# Example notebook 2: visualize word embeddings after fine-tuning
In this example the embeddings are fine-tuned on a classification task on the 20 newsgroup dataset.
The classifier is a TextCNN, i.e. a 1d convolutional network used for text classification.

In [1]:
import os
try:
    import zeugma
except ImportError:
    !pip install zeugma
from zeugma import EmbeddingTransformer

embedding_transformer = EmbeddingTransformer('glove')

Using TensorFlow backend.


## Preprocessing

In [2]:
from tensorflow.keras.utils import to_categorical
from sklearn.datasets import fetch_20newsgroups

newsgroups_train = fetch_20newsgroups(subset='train')
corpus = newsgroups_train.data
y_train = to_categorical(newsgroups_train.target)

In [3]:
from zeugma import TextsToSequences, Padder
from sklearn.pipeline import make_pipeline

max_length = 200
num_words = 10000

sequencer = TextsToSequences(num_words=num_words)
padder = Padder(max_length=max_length)

# Build the Scikit-learn pipeline
pipeline = make_pipeline(sequencer, padder)
x_train = pipeline.fit_transform(corpus)

In [4]:
import numpy as np

word_index = {k: v for k, v in sequencer.word_index.items() if v <= num_words}

def create_embedding_matrix(word_index, embedding_transformer):
    """ Prepare the embedding matrix """
    embedding_dim = embedding_transformer.transform(['the']).shape[1]
    embedding_matrix = np.zeros((len(word_index)+1, embedding_dim))
    for word, i in word_index.items():
        embedding_matrix[i] = embedding_transformer.transform([word])[0]
    return embedding_matrix

embedding_matrix = create_embedding_matrix(word_index, embedding_transformer)

LOG_DIR = os.path.join(os.environ['PWD'], 'logs')

if not os.path.exists(LOG_DIR):
    os.mkdir(LOG_DIR)
    
# Write word names in a file for tensorboard display
with open(os.path.join(LOG_DIR, 'metadata.tsv'), 'w') as f:
    f.write('Word\n' + '\n'.join(word_index.keys()))

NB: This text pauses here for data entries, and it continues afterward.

import Mathlib
import Summits.Ventures.HodgeRepro.Tier4.Line4.LinRegularLocal

/-!
# Tier4/Line4/LinRegularLocalElem — C-L4-LINREG-LOCAL, element form: the `S`-part of a local stabiliser is central

Blind re-derivation cell `pub-hodge-repro`, Tier 4 «prove the step» (README §9–§10), seat t4-L1-p1 (prover, LINE L1
lineage on the L4 chair, gen 5; the ELEMENT form announced in S15551/S15582/S15628 (3), re-typed for the SET form of
PSPLIT (L2-p1 S15638: the split of record is along `S := placesAbove k p`, not one place)).  Tree path
`lean/Summits/Ventures/HodgeRepro/Tier4/Line4/LinRegularLocalElem.lean`.  Mathlib-level; no literature.  Imports only
the LANDED `Line4.LinRegularLocal` (p709456): every statement is phrased through the components
`GA.finiteComponent` / `GA.infiniteComponent`, so that L2-p1's `GA.ofPlacesPart W S` (PlacePart, not yet landed) plugs
in by its component laws `finiteComponent_ofPlacesPart_of_mem / _of_notMem` + `ofPlacesPart_mem_finitePart` in two lines.

WHAT IS PROVED (every declaration sorry-free, axioms `[propext, Classical.choice, Quot.sound]`).
* `adMatAt_mul`, `scalar_mul_comm_of_comm_Ω` — `x • 1 + z • Ω_v` commutes with every local matrix commuting with `Ω_v`.
* `ext_of_components_on S` — two elements supported on `S` (finite components `1` off `S`, archimedean components `1`)
  with the same components on `S` are equal.
* **`mem_centre_of_components_on S (hg) (hinf) (hsc : ∀ w ∈ S, ∃ x z, ↑(g_w) = x • 1 + z • Ω_w) : g ∈ centre W`** —
  an element supported on `S` whose components on `S` are `E′_w`-scalars lies in the centre
  `Z = T ⊓ T′ ⊓ center` (componentwise: at `w ∈ S` the scalar commutes with `P i`, `Q i` and with every `h_w`;
  elsewhere `1`).
* **`mem_centre_of_stab_on (hlin : IsLinRegular W γ₀) S (ht) (ht') (h : ∀ v ∈ S, t_v⁻¹ γ₀,v t'_v = γ₀,v)
  (hg) (hinf) (hgS : ∀ w ∈ S, g_w = t_w) : g ∈ centre W`** and **`eq_of_stab_on … (hg') (hg'S : ∀ w ∈ S, g'_w = t'_w) :
  g' = g`** — the element form of `finiteComponent_eq_scalar_of_stab_at` (LinRegularLocal p709456): ANY element `g`
  supported on `S` carrying the `S`-components of a torus pair satisfying the stabiliser equation at every `v ∈ S` is
  central, and the element carrying `t'`'s `S`-components is the same element («`t_S ∈ Z`, `t′_S = t_S`» as elements of
  `G(𝔸_k)`, ready for `RTFData.chi_centre`; instantiate `g := GA.ofPlacesPart W S t`, `g' := GA.ofPlacesPart W S t'`).
* Singleton forms on `atFinitePlace W v`: `ext_of_mem_atFinitePlace`, `mem_centre_of_mem_atFinitePlace`.

Nothing here says anything about the status of the Hodge conjecture for CM abelian varieties, which is NOT proved
(HC_CM is NOT proved by anyone in this repository).
-/

set_option autoImplicit false
noncomputable section
namespace Summit.Ventures.HodgeRepro.Tier4.Line4
open Summit.Ventures.HodgeRepro.Tier4 Summit.Ventures.HodgeRepro.Tier4.Common Summit.Ventures.HodgeRepro.Tier4.Line1
  NumberField IsDedekindDomain Matrix

section LinRegularLocalElem

variable {k : Type} [Field k] [NumberField k] (W : PlaneData k)

/-- `adMatAt` is multiplicative. -/
theorem adMatAt_mul (v : HeightOneSpectrum (𝓞 k)) (A B : Matrix (Fin 4) (Fin 4) k) :
    adMatAt k v (A * B) = adMatAt k v A * adMatAt k v B :=
  Matrix.map_mul

/-- **an `E′_v`-scalar commutes with everything commuting with `Ω_v`.** -/
theorem scalar_mul_comm_of_comm_Ω (v : HeightOneSpectrum (𝓞 k)) (x z : v.adicCompletion k)
    {A : Matrix (Fin 4) (Fin 4) (v.adicCompletion k)} (hA : A * adMatAt k v W.Ω = adMatAt k v W.Ω * A) :
    (x • (1 : Matrix (Fin 4) (Fin 4) (v.adicCompletion k)) + z • adMatAt k v W.Ω) * A =
      A * (x • (1 : Matrix (Fin 4) (Fin 4) (v.adicCompletion k)) + z • adMatAt k v W.Ω) := by
  rw [add_mul, mul_add, smul_mul_assoc, smul_mul_assoc, mul_smul_comm, mul_smul_comm, one_mul, mul_one, hA]

/-- the `v`-component of `adMat A` commutes with `Ω_v` when `A` commutes with `Ω`. -/
theorem adMatAt_comm_Ω_of_comm (v : HeightOneSpectrum (𝓞 k)) {A : Matrix (Fin 4) (Fin 4) k} (h : A * W.Ω = W.Ω * A) :
    adMatAt k v A * adMatAt k v W.Ω = adMatAt k v W.Ω * adMatAt k v A := by
  rw [← adMatAt_mul, ← adMatAt_mul, h]

variable (S : Set (HeightOneSpectrum (𝓞 k)))

/-- **two elements supported on `S` with the same components on `S` are equal.** -/
theorem ext_of_components_on {g g' : GA W}
    (hg : ∀ w, w ∉ S → GA.finiteComponent W w g = 1) (hg' : ∀ w, w ∉ S → GA.finiteComponent W w g' = 1)
    (hinf : ∀ w : InfinitePlace k, GA.infiniteComponent W w g = 1)
    (hinf' : ∀ w : InfinitePlace k, GA.infiniteComponent W w g' = 1)
    (h : ∀ w, w ∈ S → GA.finiteComponent W w g = GA.finiteComponent W w g') : g = g' := by
  apply GA.ext_of_components
  · intro w
    rw [hinf w, hinf' w]
  · intro w
    by_cases hw : w ∈ S
    · exact h w hw
    · rw [hg w hw, hg' w hw]

/-- an element supported on `S` whose components on `S` commute with `A_w` lies in the commutant of `A`. -/
theorem mem_commutant_of_components_on {g : GA W}
    (hg : ∀ w, w ∉ S → GA.finiteComponent W w g = 1)
    (hinf : ∀ w : InfinitePlace k, GA.infiniteComponent W w g = 1)
    {A : Matrix (Fin 4) (Fin 4) k}
    (hA : ∀ w, w ∈ S →
      ((GA.finiteComponent W w g : GL (Fin 4) (w.adicCompletion k)) : Matrix (Fin 4) (Fin 4) (w.adicCompletion k)) *
          adMatAt k w A =
        adMatAt k w A *
          ((GA.finiteComponent W w g : GL (Fin 4) (w.adicCompletion k)) : Matrix (Fin 4) (Fin 4) (w.adicCompletion k))) :
    g ∈ commutant W A := by
  show GA.mat W g * adMat k A = adMat k A * GA.mat W g
  apply M4_ext_of_components
  · intro w
    rw [compInf_mul, compInf_mul, compInf_mat, hinf w, Units.val_one, one_mul, mul_one]
  · intro w
    by_cases hw : w ∈ S
    · rw [compFin_mul, compFin_mul, compFin_mat, compFin_adMat_eq_adMatAt]
      exact hA w hw
    · rw [compFin_mul, compFin_mul, compFin_mat, hg w hw, Units.val_one, one_mul, mul_one]

/-- an element supported on `S` whose components on `S` commute with every `h_w` is central in `G(𝔸_k)`. -/
theorem mem_center_of_components_on {g : GA W}
    (hg : ∀ w, w ∉ S → GA.finiteComponent W w g = 1)
    (hinf : ∀ w : InfinitePlace k, GA.infiniteComponent W w g = 1)
    (hc : ∀ w, w ∈ S → ∀ h : GA W, GA.finiteComponent W w g * GA.finiteComponent W w h =
      GA.finiteComponent W w h * GA.finiteComponent W w g) : g ∈ Subgroup.center (GA W) := by
  rw [Subgroup.mem_center_iff]
  intro h
  apply GA.ext_of_components
  · intro w
    rw [map_mul, map_mul, hinf w, one_mul, mul_one]
  · intro w
    by_cases hw : w ∈ S
    · rw [map_mul, map_mul]
      exact (hc w hw h).symm
    · rw [map_mul, map_mul, hg w hw, one_mul, mul_one]

/-- **an element supported on `S` whose components on `S` are `E′_w`-scalars lies in the centre `Z`.** -/
theorem mem_centre_of_components_on {g : GA W}
    (hg : ∀ w, w ∉ S → GA.finiteComponent W w g = 1)
    (hinf : ∀ w : InfinitePlace k, GA.infiniteComponent W w g = 1)
    (hsc : ∀ w, w ∈ S → ∃ x z : w.adicCompletion k,
      ((GA.finiteComponent W w g : GL (Fin 4) (w.adicCompletion k)) : Matrix (Fin 4) (Fin 4) (w.adicCompletion k)) =
        x • (1 : Matrix (Fin 4) (Fin 4) (w.adicCompletion k)) + z • adMatAt k w W.Ω) :
    g ∈ centre W := by
  have key : ∀ w, w ∈ S → ∀ {B : Matrix (Fin 4) (Fin 4) k}, B * W.Ω = W.Ω * B →
      ((GA.finiteComponent W w g : GL (Fin 4) (w.adicCompletion k)) : Matrix (Fin 4) (Fin 4) (w.adicCompletion k)) *
          adMatAt k w B =
        adMatAt k w B *
          ((GA.finiteComponent W w g : GL (Fin 4) (w.adicCompletion k)) :
            Matrix (Fin 4) (Fin 4) (w.adicCompletion k)) := by
    intro w hw B hB
    obtain ⟨x, z, hxz⟩ := hsc w hw
    rw [hxz]
    exact scalar_mul_comm_of_comm_Ω W w x z (adMatAt_comm_Ω_of_comm W w hB)
  refine ⟨⟨?_, ?_⟩, ?_⟩
  · exact ⟨mem_commutant_of_components_on W S hg hinf fun w hw => key w hw (W.P_comm 0),
      mem_commutant_of_components_on W S hg hinf fun w hw => key w hw (W.P_comm 1)⟩
  · exact ⟨mem_commutant_of_components_on W S hg hinf fun w hw => key w hw (W.Q_comm 0),
      mem_commutant_of_components_on W S hg hinf fun w hw => key w hw (W.Q_comm 1)⟩
  · refine mem_center_of_components_on W S hg hinf fun w hw h => ?_
    obtain ⟨x, z, hxz⟩ := hsc w hw
    apply Units.ext
    rw [Units.val_mul, Units.val_mul, hxz]
    exact scalar_mul_comm_of_comm_Ω W w x z (finiteComponent_comm_Ω W w h)

/-- **C-L4-LINREG-LOCAL, element form (centrality)**: any element `g` supported on `S` whose components on `S` are
those of a torus element `t ∈ T` satisfying, with some `t' ∈ T′`, the stabiliser equation at every `v ∈ S`, is central
(`t_S ∈ Z` as an element of `G(𝔸_k)`; `finiteComponent_eq_scalar_of_stab_at` of LinRegularLocal p709456 at each
`v ∈ S`). -/
theorem mem_centre_of_stab_on {γ₀ : rationalPoints W} (hlin : IsLinRegular W γ₀)
    {t t' : GA W} (ht : t ∈ torusT W) (ht' : t' ∈ torusT' W)
    (h : ∀ v, v ∈ S → (GA.finiteComponent W v t)⁻¹ * GA.finiteComponent W v (γ₀ : GA W) *
      GA.finiteComponent W v t' = GA.finiteComponent W v (γ₀ : GA W))
    {g : GA W} (hg : ∀ w, w ∉ S → GA.finiteComponent W w g = 1)
    (hinf : ∀ w : InfinitePlace k, GA.infiniteComponent W w g = 1)
    (hgS : ∀ w, w ∈ S → GA.finiteComponent W w g = GA.finiteComponent W w t) :
    g ∈ centre W := by
  refine mem_centre_of_components_on W S hg hinf fun w hw => ?_
  rw [hgS w hw]
  exact (finiteComponent_eq_scalar_of_stab_at W hlin w ht ht' (h w hw)).1

/-- **C-L4-LINREG-LOCAL, element form (equality)**: under the stabiliser equation at every `v ∈ S`, the element
supported on `S` carrying `t'`'s components on `S` equals the one carrying `t`'s (`t′_S = t_S` in `G(𝔸_k)`). -/
theorem eq_of_stab_on {γ₀ : rationalPoints W} (hlin : IsLinRegular W γ₀)
    {t t' : GA W} (ht : t ∈ torusT W) (ht' : t' ∈ torusT' W)
    (h : ∀ v, v ∈ S → (GA.finiteComponent W v t)⁻¹ * GA.finiteComponent W v (γ₀ : GA W) *
      GA.finiteComponent W v t' = GA.finiteComponent W v (γ₀ : GA W))
    {g g' : GA W} (hg : ∀ w, w ∉ S → GA.finiteComponent W w g = 1)
    (hg' : ∀ w, w ∉ S → GA.finiteComponent W w g' = 1)
    (hinf : ∀ w : InfinitePlace k, GA.infiniteComponent W w g = 1)
    (hinf' : ∀ w : InfinitePlace k, GA.infiniteComponent W w g' = 1)
    (hgS : ∀ w, w ∈ S → GA.finiteComponent W w g = GA.finiteComponent W w t)
    (hg'S : ∀ w, w ∈ S → GA.finiteComponent W w g' = GA.finiteComponent W w t') :
    g' = g := by
  refine ext_of_components_on W S hg' hg hinf' hinf fun w hw => ?_
  rw [hgS w hw, hg'S w hw]
  exact (finiteComponent_eq_scalar_of_stab_at W hlin w ht ht' (h w hw)).2

/-- **two elements supported at `v` with the same `v`-component are equal.** -/
theorem ext_of_mem_atFinitePlace (v : HeightOneSpectrum (𝓞 k)) {g g' : GA W} (hg : g ∈ atFinitePlace W v)
    (hg' : g' ∈ atFinitePlace W v) (h : GA.finiteComponent W v g = GA.finiteComponent W v g') : g = g' :=
  ext_of_components_on W {v} (fun w hw => hg.1 w hw) (fun w hw => hg'.1 w hw) hg.2 hg'.2
    (fun w hw => by rw [Set.mem_singleton_iff.mp hw]; exact h)

/-- **an element supported at `v` whose `v`-component is an `E′_v`-scalar lies in the centre `Z`.** -/
theorem mem_centre_of_mem_atFinitePlace (v : HeightOneSpectrum (𝓞 k)) {g : GA W} (hg : g ∈ atFinitePlace W v)
    (hsc : ∃ x z : v.adicCompletion k,
      ((GA.finiteComponent W v g : GL (Fin 4) (v.adicCompletion k)) : Matrix (Fin 4) (Fin 4) (v.adicCompletion k)) =
        x • (1 : Matrix (Fin 4) (Fin 4) (v.adicCompletion k)) + z • adMatAt k v W.Ω) :
    g ∈ centre W :=
  mem_centre_of_components_on W {v} (fun w hw => hg.1 w hw) hg.2
    (fun w hw => by rw [Set.mem_singleton_iff.mp hw]; exact hsc)

end LinRegularLocalElem

end Summit.Ventures.HodgeRepro.Tier4.Line4

end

## Model definition and traning

In [5]:
from tensorflow.keras.models import Model
from tensorflow.keras.layers import concatenate
from tensorflow.keras.layers import Dense, Input, Dropout
from tensorflow.keras.layers import Embedding, Conv1D, GlobalMaxPooling1D
from tensorflow.keras.wrappers.scikit_learn import KerasClassifier

def create_model(max_length, embedding_matrix):
    """ Model creation function: returns a compiled TextCNN"""
    embedding_layer = Embedding(
        len(embedding_matrix),
        embedding_matrix.shape[1],
        weights=[embedding_matrix],
        input_length=max_length,
        trainable=True,
        name='embeddings'
    )

    input_layer = Input(shape=(max_length,), dtype='int32', name='input')
    embedded_sequences = embedding_layer(input_layer)

    conv_blocks = []
    for filter_size in [3]:
        conv = Conv1D(128, filter_size, activation='relu', name='conv_'+str(filter_size))(embedded_sequences)
        pool = GlobalMaxPooling1D(name='global_pool_cv_'+str(filter_size))(conv)
        conv_blocks.append(pool)
    merge = concatenate(conv_blocks) if len(conv_blocks) > 1 else conv_blocks[0]
    dropout = Dropout(0.2)(merge)
    dense = Dense(128, activation='relu', name='dense')(merge)
    preds = Dense(20, activation='softmax', name='softmax')(dense)

    model = Model(inputs=input_layer, outputs=preds)
    model.compile(loss='categorical_crossentropy', optimizer='adam',
                  metrics=['accuracy'])
    return model

In [7]:
from tensorflow.keras.callbacks import TensorBoard

tensorboard = TensorBoard(
    histogram_freq=0,
    write_graph=True,
    write_images=False,
    embeddings_freq=1,
)

# Use Keras Scikit-learn wrapper to instantiate a TextCNN with all methods
# required by Scikit-learn for the last step of a Pipeline
sklearn_textcnn = KerasClassifier(
    build_fn=create_model, epochs=2, batch_size=128, max_length=max_length, 
    embedding_matrix=embedding_matrix, verbose=2, callbacks=[tensorboard]
)

sklearn_textcnn.fit(x_train, y_train)

Train on 11314 samples
Epoch 1/2
11314/11314 - 2s - loss: 2.8295 - accuracy: 0.1623
Epoch 2/2
11314/11314 - 2s - loss: 2.0645 - accuracy: 0.3819


<tensorflow.python.keras.callbacks.History at 0x1708ca3d0>

## Tensorboard visualization of the fine-tuned embeddings

In [8]:
!pkill -f tensorboard
%load_ext tensorboard
%tensorboard --logdir /Users/nicolasthiebaut/projects/zeugma/examples/logs 
# Navigate to the 'Projector' tab to visualize the embeddings, then
# Load the words metadata by clicking on the "Load" and selecting "metadata.tsv"

# External version if you want to run TensorBoard locally, outside of the notebook
# Run tensorboard to visualize the embeddings in your
# browser on port 6006: http://localhost:6006
# !tensorboard --logdir logs/ --host 127.0.0.1